According to the S-band radar target low elevation DOA estimation method based on beam domain dimension reduction, the low-altitude beam former is utilized to reduce dimension of original high-dimension input data so as to map the original high-dimension input data into a low-dimension beam domain; then, constructing an array element domain synthesis guide vector according to the direct waveguide vector and the multipath echo guide vector, and mapping the array element domain synthesis guide vector into a low-dimensional beam domain by using the same low-altitude beam former; therefore, after the beam domain projection space matrix constructed by the beam domain synthesis steering vector is used for projecting the beam domain output data covariance matrix in the low-dimensional beam domain projection space, the maximum likelihood criterion can be used for carrying out spectral peak search on the low-dimensional projection data; compared with the method for estimating the decoherence DOA in the array element domain in the prior art, the method reduces the complexity of the algorithm by processing in the beam domain, improves the efficiency of estimating the DOA of the S-band radar target at a low elevation angle, and can improve the real-time performance of detecting the target by the S-band radar.

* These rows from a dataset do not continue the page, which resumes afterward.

import Summits.HubbardSuperconductivity.HubbardSuperconductivity.Theorems.AnisotropyChordTransferFibre3RowCBand
import Summits.HubbardSuperconductivity.HubbardSuperconductivity.Theorems.AnisotropyChordTransferFibre3RowCL2N08521

/-!
# Route `AnisotropyChord` / H0 rotor rung, LEVEL 2 row C (KT-2b), BANDED η-FACTORISED SHARP program: the cell `ν ∈ [8521, 9203]/10⁶`, `a ∈ [1/2, 13/20]`

One `(ν, a)`-cell of the `∀L ≥ 128` kernel certificate of the off-pole tail bound (KT-2b″) with the PartN41-E §1 window-shell
cancellation, the η²-factorised evaluation AND the manifold t-band in the `t·R̄` slots (`…RowCBand`: `rowCEFT`):
★ `cellT08521A0500_rowC` : `RowC.rowCCellCheckFT colN08521 1/2 13/20 448/100 32/25 (50, 24) = true` (one kernel `decide`), composed with
`RowC.offPoleTail_of_rowCCheckFT`, the column's X-sum bracket `xsN08521` and p2's `colN08521_check`:
★★ `offPoleTailT_cellN08521A0500`: for EVERY `L ≥ 128` and every ground two-magnon profile (`0 ≤ Δ < 1`) with `ν`, `a` in the cell,
`‖R′‖² − P − lowN ≤ (32/25)·η_eff·(2ε₁ − T⁺)·U`.  (Supersedes the crude/sharp constants of `…RowCL2N/L2S08521…` on this cell.)
Prover seat `hubbard-h0-rotor-p1` g28–g29 (route lead); helper for piece A = stmt-HubbardSuperconductivity-23918 of rung 19089
(`--supports`, helper class).  Nothing here proves superconductivity in the Hubbard model; one kernel-certified piece of ONE
conditional reduction (the GM₃ ∀L certificate, Level-2 row C = KT-2b); the rotor TARGET as originally worded stays FALSE (g15 verdict).
Mathlib + the tree only; no sorry.  Generated by p1 g28–g29 rowc/mkfiles.py (HOME/hubbard-h0-rotor-p1/rowc/).
-/

set_option linter.dupNamespace false
set_option autoImplicit false

open Literature.Analysis.ValidatedNumerics

namespace Summit.HubbardSuperconductivity.HubbardSuperconductivity.Theorems.AnisotropyChord.Transfer.Fibre3.L2.KT2b

open L2.N1

/-- ★ the banded η-factorised sharp row-C `RExpr` cell check passes with `b = 32/25` on `a ∈ [1/2, 13/20]` over the column `colN08521`. -/
theorem cellT08521A0500_rowC :
    RowC.rowCCellCheckFT colN08521 ((1 : ℚ) / 2) ((13 : ℚ) / 20) ((448 : ℚ) / 100) ((32 : ℚ) / 25) (50, 24) = true := by
  decide +kernel

/-- ★★ on this cell, for EVERY `L ≥ 128` and every ground profile: `‖R′‖² − P − lowN ≤ (32/25)·η_eff·(2ε₁ − T⁺)·U`. -/
theorem offPoleTailT_cellN08521A0500 (L : ℕ) [NeZero L] (hL : 128 ≤ L) {Δ lam2 : ℝ} {f : Tor L → ℝ} (hΔ0 : 0 ≤ Δ) (hΔ1 : Δ < 1)
    (hf : IsGroundTwoMagnon L Δ lam2 f)
    (hν1 : (8521 : ℝ) / 1000000 ≤ lam2 / (2 * Real.pi / L) ^ 2) (hν2 : lam2 / (2 * Real.pi / L) ^ 2 ≤ (9203 : ℝ) / 1000000)
    (ha1 : ((1 : ℝ) / 2) ≤ Δ * f (K1 L)) (ha2 : Δ * f (K1 L) ≤ ((13 : ℝ) / 20)) :
    (ip L (resid L Δ f) (resid L Δ f)).re - polePart L Δ f - lowNormPart L Δ f
      ≤ ((32 : ℝ) / 25) * etaEff L lam2 * (2 * eps1 L - Tplus L Δ f) * Uunit L Δ f := by
  have h := RowC.offPoleTail_of_rowCCheckFT L colN08521 ((1 : ℚ) / 2) ((13 : ℚ) / 20) ((448 : ℚ) / 100) ((32 : ℚ) / 25) (50, 24) 1000000
    cellT08521A0500_rowC colN08521_check xsN08521 hL hΔ0 hΔ1 hf
    (by simpa [colN08521] using hν1) (by simpa [colN08521] using hν2) (by push_cast; simpa using ha1) (by push_cast; simpa using ha2)
  simpa using h

end Summit.HubbardSuperconductivity.HubbardSuperconductivity.Theorems.AnisotropyChord.Transfer.Fibre3.L2.KT2b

In addition, the method provided by the embodiment of the invention does not utilize the approximate symmetry characteristics of the direct wave and the multipath echo to carry out the symmetrical difference wave beam amplitude comparison angle measurement so as to realize DOA estimation, so that the embodiment of the invention is not influenced by the amplitude-phase distortion of signals received by the array radar when realizing DOA estimation, and can obtain higher DOA estimation precision even in a complex scene (the reflection of multipath signals is not in the same horizontal plane and the amplitude-phase distortion of signals is serious) of multipath signal distribution caused by heavy wave and surge on the actual sea surface.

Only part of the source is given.